Stored data entries:
--------

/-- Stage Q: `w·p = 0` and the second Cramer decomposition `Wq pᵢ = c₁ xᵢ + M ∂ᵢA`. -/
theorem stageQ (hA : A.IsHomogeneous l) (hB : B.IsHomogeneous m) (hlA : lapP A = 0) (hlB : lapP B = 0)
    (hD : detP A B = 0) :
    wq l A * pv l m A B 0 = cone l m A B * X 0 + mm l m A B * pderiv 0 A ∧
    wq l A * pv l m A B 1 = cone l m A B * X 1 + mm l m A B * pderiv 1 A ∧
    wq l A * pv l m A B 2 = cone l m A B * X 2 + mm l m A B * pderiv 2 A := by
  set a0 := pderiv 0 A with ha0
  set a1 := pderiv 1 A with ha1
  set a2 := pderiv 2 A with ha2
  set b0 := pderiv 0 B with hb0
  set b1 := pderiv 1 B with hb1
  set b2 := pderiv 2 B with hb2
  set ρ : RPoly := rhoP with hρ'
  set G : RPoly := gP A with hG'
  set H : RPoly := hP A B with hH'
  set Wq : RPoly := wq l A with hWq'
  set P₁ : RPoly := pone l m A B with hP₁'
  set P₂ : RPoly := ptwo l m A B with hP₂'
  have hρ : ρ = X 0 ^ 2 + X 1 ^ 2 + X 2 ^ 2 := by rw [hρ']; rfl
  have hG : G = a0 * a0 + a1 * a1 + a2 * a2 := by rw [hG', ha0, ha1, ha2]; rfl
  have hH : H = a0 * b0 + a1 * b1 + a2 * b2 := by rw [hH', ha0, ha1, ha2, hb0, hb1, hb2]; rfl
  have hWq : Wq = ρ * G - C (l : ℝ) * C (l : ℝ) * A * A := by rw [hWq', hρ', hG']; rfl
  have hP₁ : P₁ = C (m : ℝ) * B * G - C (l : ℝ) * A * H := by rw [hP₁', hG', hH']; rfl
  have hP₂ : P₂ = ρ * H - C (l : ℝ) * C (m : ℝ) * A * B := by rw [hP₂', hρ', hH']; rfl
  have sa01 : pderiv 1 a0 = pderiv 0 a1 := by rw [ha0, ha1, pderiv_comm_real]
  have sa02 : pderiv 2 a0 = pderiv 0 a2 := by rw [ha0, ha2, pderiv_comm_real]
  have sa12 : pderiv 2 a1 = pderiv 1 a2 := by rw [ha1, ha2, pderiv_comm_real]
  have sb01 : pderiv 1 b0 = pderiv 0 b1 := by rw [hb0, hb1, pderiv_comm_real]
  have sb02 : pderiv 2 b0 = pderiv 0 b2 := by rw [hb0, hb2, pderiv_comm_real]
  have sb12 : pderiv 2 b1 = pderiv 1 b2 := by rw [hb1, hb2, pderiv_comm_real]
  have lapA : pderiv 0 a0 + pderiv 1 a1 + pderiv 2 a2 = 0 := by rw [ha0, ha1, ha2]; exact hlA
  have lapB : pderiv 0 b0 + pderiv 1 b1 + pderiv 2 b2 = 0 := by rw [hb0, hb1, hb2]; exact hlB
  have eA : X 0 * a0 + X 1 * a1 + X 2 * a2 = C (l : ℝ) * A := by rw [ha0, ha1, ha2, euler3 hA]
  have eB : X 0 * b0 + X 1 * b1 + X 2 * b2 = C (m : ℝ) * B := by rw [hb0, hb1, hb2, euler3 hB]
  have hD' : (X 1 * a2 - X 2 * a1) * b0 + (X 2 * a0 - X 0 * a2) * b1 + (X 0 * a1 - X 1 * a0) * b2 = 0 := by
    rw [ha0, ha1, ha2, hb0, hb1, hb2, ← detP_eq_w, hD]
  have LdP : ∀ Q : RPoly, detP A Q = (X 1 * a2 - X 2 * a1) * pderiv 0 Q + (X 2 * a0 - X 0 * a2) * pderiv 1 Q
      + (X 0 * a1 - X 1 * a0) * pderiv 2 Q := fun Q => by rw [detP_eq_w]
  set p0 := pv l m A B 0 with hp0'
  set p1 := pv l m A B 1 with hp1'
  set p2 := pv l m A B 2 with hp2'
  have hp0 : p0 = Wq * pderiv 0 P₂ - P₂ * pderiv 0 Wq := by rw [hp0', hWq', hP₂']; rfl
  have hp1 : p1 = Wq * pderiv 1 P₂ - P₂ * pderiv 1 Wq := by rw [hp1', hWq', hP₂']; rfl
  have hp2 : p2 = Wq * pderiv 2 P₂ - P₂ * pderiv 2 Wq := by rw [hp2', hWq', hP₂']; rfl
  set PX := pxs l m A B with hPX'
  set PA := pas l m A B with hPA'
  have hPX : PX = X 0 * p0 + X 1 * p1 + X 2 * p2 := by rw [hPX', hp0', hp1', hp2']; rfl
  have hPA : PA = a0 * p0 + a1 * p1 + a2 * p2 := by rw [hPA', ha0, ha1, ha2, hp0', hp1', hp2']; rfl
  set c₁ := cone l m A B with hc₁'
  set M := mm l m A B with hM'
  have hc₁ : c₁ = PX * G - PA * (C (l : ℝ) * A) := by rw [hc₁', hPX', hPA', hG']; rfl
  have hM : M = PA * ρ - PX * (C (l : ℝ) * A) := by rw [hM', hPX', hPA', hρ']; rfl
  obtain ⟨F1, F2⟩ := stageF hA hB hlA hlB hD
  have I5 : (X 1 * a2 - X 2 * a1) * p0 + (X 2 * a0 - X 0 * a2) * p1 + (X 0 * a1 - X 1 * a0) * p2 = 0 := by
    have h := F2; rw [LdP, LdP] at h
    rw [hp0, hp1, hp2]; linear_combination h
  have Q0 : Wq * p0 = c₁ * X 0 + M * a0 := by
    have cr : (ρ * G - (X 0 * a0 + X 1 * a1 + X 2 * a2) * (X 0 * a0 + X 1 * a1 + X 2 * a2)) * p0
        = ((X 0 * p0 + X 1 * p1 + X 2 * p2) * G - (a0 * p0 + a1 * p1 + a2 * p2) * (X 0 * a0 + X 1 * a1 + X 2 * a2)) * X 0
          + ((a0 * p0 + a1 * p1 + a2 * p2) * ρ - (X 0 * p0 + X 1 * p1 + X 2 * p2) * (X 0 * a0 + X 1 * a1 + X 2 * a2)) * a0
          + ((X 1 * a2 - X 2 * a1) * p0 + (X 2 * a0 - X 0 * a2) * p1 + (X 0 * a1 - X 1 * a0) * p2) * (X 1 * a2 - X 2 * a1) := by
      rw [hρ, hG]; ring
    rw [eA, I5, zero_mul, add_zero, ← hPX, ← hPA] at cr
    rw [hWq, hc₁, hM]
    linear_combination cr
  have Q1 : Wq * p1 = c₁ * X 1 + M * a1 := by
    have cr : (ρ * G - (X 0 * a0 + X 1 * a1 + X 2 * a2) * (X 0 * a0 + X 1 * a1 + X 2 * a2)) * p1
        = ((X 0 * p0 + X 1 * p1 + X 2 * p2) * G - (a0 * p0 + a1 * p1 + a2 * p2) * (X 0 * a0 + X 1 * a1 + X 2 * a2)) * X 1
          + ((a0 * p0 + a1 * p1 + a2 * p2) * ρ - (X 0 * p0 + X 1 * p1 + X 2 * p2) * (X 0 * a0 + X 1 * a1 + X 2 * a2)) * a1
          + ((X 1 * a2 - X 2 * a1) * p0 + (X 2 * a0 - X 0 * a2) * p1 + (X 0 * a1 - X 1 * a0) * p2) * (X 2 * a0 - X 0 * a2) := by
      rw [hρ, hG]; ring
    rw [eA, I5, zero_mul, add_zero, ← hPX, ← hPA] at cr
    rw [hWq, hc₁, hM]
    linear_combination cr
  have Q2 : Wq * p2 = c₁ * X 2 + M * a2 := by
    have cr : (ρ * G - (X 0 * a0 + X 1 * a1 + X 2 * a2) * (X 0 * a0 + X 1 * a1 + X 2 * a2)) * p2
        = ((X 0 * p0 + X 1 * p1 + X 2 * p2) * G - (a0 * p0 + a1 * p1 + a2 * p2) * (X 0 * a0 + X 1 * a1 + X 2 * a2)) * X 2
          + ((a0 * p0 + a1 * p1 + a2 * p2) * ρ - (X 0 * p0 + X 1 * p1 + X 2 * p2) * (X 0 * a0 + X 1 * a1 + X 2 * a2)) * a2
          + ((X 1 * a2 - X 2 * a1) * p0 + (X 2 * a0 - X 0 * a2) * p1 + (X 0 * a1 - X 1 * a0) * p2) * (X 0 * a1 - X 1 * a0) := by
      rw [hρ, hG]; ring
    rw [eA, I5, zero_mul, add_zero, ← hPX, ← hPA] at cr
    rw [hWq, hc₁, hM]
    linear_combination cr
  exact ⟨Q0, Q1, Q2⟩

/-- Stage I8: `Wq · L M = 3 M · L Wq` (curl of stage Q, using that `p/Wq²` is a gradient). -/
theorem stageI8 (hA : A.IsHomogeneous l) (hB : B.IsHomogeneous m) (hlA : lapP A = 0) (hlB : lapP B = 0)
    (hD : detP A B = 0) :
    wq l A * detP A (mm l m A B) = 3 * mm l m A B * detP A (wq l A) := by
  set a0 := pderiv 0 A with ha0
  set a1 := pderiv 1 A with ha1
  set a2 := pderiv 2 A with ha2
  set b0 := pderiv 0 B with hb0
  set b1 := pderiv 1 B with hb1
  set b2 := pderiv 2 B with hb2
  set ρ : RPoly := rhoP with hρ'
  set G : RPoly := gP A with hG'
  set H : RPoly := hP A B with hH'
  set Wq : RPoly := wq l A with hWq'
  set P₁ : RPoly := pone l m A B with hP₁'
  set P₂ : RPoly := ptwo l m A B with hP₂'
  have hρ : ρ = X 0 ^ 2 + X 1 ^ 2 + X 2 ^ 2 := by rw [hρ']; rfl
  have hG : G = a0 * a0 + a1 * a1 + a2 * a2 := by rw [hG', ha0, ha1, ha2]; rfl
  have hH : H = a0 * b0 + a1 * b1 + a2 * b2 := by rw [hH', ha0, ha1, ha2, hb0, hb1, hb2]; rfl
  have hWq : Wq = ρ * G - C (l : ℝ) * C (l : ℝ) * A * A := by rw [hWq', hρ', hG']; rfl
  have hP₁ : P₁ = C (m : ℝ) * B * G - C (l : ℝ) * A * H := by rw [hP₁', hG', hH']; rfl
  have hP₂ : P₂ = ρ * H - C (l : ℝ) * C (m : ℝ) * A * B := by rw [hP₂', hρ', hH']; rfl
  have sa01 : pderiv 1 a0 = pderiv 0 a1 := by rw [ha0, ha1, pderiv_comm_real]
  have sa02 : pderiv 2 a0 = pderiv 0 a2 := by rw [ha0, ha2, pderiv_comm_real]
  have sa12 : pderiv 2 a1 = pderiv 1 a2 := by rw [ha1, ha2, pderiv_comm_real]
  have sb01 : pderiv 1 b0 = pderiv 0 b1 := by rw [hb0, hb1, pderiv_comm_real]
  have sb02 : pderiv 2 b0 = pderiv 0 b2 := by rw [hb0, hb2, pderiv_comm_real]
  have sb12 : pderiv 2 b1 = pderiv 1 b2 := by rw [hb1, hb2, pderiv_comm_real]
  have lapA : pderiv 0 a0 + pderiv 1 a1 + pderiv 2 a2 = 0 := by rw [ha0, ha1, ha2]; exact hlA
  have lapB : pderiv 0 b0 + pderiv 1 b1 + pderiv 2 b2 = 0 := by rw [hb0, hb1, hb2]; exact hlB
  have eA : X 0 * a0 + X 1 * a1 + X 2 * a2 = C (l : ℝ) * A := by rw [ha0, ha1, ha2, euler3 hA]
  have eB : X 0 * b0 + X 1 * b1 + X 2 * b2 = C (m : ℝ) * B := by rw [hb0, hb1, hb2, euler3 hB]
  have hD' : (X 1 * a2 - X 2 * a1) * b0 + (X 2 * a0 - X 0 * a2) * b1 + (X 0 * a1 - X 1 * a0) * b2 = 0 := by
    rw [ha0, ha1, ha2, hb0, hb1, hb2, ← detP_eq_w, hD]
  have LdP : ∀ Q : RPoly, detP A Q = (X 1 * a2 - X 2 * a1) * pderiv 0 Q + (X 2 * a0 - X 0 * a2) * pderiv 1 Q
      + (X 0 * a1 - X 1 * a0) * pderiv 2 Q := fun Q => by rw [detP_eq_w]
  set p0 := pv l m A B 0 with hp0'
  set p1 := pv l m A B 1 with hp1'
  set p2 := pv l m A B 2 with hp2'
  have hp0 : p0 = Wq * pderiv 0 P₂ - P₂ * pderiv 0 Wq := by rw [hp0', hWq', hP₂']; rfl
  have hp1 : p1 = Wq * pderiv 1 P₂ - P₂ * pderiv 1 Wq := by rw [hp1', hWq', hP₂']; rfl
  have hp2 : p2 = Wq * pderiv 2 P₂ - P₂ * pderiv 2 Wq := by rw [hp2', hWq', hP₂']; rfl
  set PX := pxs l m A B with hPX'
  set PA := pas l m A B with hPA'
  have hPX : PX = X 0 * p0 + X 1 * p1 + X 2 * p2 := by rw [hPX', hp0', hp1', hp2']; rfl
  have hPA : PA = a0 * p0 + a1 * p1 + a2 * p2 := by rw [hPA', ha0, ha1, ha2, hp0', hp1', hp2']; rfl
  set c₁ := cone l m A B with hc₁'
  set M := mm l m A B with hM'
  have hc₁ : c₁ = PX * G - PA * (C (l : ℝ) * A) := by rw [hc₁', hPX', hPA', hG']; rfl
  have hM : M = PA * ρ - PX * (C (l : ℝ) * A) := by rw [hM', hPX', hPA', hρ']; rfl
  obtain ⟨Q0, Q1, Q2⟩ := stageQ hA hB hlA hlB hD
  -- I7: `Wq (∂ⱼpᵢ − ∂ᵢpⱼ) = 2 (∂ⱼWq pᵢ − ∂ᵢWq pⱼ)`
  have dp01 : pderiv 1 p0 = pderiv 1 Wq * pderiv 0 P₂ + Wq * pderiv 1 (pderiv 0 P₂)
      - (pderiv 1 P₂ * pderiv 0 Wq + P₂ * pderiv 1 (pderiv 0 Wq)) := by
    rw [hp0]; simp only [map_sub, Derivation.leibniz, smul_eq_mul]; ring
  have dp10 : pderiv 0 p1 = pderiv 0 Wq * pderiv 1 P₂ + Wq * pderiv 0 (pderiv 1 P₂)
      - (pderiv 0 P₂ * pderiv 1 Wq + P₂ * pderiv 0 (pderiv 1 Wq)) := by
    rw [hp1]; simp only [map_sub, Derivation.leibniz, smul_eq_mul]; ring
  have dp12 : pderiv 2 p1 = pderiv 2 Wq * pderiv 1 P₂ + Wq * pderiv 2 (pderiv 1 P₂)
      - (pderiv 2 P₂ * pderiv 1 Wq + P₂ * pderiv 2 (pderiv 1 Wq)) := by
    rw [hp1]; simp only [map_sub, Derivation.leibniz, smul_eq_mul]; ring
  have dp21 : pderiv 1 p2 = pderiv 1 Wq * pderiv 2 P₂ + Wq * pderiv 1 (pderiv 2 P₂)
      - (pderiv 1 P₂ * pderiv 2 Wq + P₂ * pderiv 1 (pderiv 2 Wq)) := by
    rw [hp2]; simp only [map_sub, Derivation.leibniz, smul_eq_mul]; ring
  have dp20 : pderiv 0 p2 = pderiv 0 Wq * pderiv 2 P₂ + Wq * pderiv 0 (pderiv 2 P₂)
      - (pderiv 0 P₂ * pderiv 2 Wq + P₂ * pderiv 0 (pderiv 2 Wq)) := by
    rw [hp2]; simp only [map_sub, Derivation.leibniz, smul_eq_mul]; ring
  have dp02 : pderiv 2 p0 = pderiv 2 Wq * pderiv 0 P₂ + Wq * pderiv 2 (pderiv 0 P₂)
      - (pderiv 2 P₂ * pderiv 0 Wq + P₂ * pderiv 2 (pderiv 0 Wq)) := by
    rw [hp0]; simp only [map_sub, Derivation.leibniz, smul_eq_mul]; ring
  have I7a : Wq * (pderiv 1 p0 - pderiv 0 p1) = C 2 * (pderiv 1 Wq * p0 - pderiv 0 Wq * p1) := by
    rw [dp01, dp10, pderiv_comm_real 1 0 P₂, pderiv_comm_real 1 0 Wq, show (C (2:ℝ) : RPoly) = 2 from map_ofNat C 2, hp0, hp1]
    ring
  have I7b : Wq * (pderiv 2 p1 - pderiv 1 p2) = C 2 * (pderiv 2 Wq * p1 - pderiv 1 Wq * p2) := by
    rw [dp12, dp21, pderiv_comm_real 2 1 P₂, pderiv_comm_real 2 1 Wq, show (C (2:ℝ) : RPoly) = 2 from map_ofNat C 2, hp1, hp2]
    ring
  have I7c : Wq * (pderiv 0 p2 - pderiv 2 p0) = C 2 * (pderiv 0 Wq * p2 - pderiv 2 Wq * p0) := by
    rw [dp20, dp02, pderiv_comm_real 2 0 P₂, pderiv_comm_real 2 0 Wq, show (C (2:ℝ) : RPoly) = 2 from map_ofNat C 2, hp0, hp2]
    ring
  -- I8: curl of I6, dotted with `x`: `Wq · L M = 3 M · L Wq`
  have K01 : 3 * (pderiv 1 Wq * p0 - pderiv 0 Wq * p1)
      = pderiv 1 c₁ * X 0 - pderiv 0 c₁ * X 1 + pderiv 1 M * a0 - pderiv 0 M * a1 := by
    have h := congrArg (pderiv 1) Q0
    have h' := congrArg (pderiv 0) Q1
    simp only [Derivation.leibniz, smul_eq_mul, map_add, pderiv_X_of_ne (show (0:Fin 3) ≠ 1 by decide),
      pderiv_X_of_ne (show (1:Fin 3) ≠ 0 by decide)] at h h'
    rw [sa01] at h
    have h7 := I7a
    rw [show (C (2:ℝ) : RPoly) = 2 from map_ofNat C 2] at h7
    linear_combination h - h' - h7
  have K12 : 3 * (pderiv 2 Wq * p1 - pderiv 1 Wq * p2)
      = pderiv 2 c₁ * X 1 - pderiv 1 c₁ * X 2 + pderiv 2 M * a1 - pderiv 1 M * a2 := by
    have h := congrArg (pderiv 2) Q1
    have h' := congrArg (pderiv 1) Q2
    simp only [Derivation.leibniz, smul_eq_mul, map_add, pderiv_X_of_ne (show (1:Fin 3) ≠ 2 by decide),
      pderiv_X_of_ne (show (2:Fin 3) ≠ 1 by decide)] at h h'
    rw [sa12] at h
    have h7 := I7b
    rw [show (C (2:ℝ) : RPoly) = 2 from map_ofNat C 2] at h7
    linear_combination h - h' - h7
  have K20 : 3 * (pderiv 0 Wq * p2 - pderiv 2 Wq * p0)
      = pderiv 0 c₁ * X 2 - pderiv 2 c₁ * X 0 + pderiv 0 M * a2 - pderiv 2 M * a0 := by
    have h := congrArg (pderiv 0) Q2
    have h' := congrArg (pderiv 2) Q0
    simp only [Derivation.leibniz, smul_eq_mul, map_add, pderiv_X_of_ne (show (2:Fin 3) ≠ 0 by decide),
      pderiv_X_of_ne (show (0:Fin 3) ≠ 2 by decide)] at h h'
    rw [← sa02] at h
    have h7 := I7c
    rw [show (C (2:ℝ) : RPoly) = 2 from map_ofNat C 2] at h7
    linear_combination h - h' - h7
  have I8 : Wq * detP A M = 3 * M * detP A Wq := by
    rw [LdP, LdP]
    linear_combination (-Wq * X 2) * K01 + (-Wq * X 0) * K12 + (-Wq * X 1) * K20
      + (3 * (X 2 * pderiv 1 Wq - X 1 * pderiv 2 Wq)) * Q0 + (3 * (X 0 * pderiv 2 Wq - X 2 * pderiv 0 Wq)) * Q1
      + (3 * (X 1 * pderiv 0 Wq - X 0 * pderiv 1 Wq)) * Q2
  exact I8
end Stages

--------

▶ EXERCISE AIM
Retype the records above from the very first line down to the line with "wq l A * pv l m A B 1", keeping both of those lines. Include nothing beyond them.

▶ SOLUTION
/-- Stage Q: `w·p = 0` and the second Cramer decomposition `Wq pᵢ = c₁ xᵢ + M ∂ᵢA`. -/
theorem stageQ (hA : A.IsHomogeneous l) (hB : B.IsHomogeneous m) (hlA : lapP A = 0) (hlB : lapP B = 0)
    (hD : detP A B = 0) :
    wq l A * pv l m A B 0 = cone l m A B * X 0 + mm l m A B * pderiv 0 A ∧
    wq l A * pv l m A B 1 = cone l m A B * X 1 + mm l m A B * pderiv 1 A ∧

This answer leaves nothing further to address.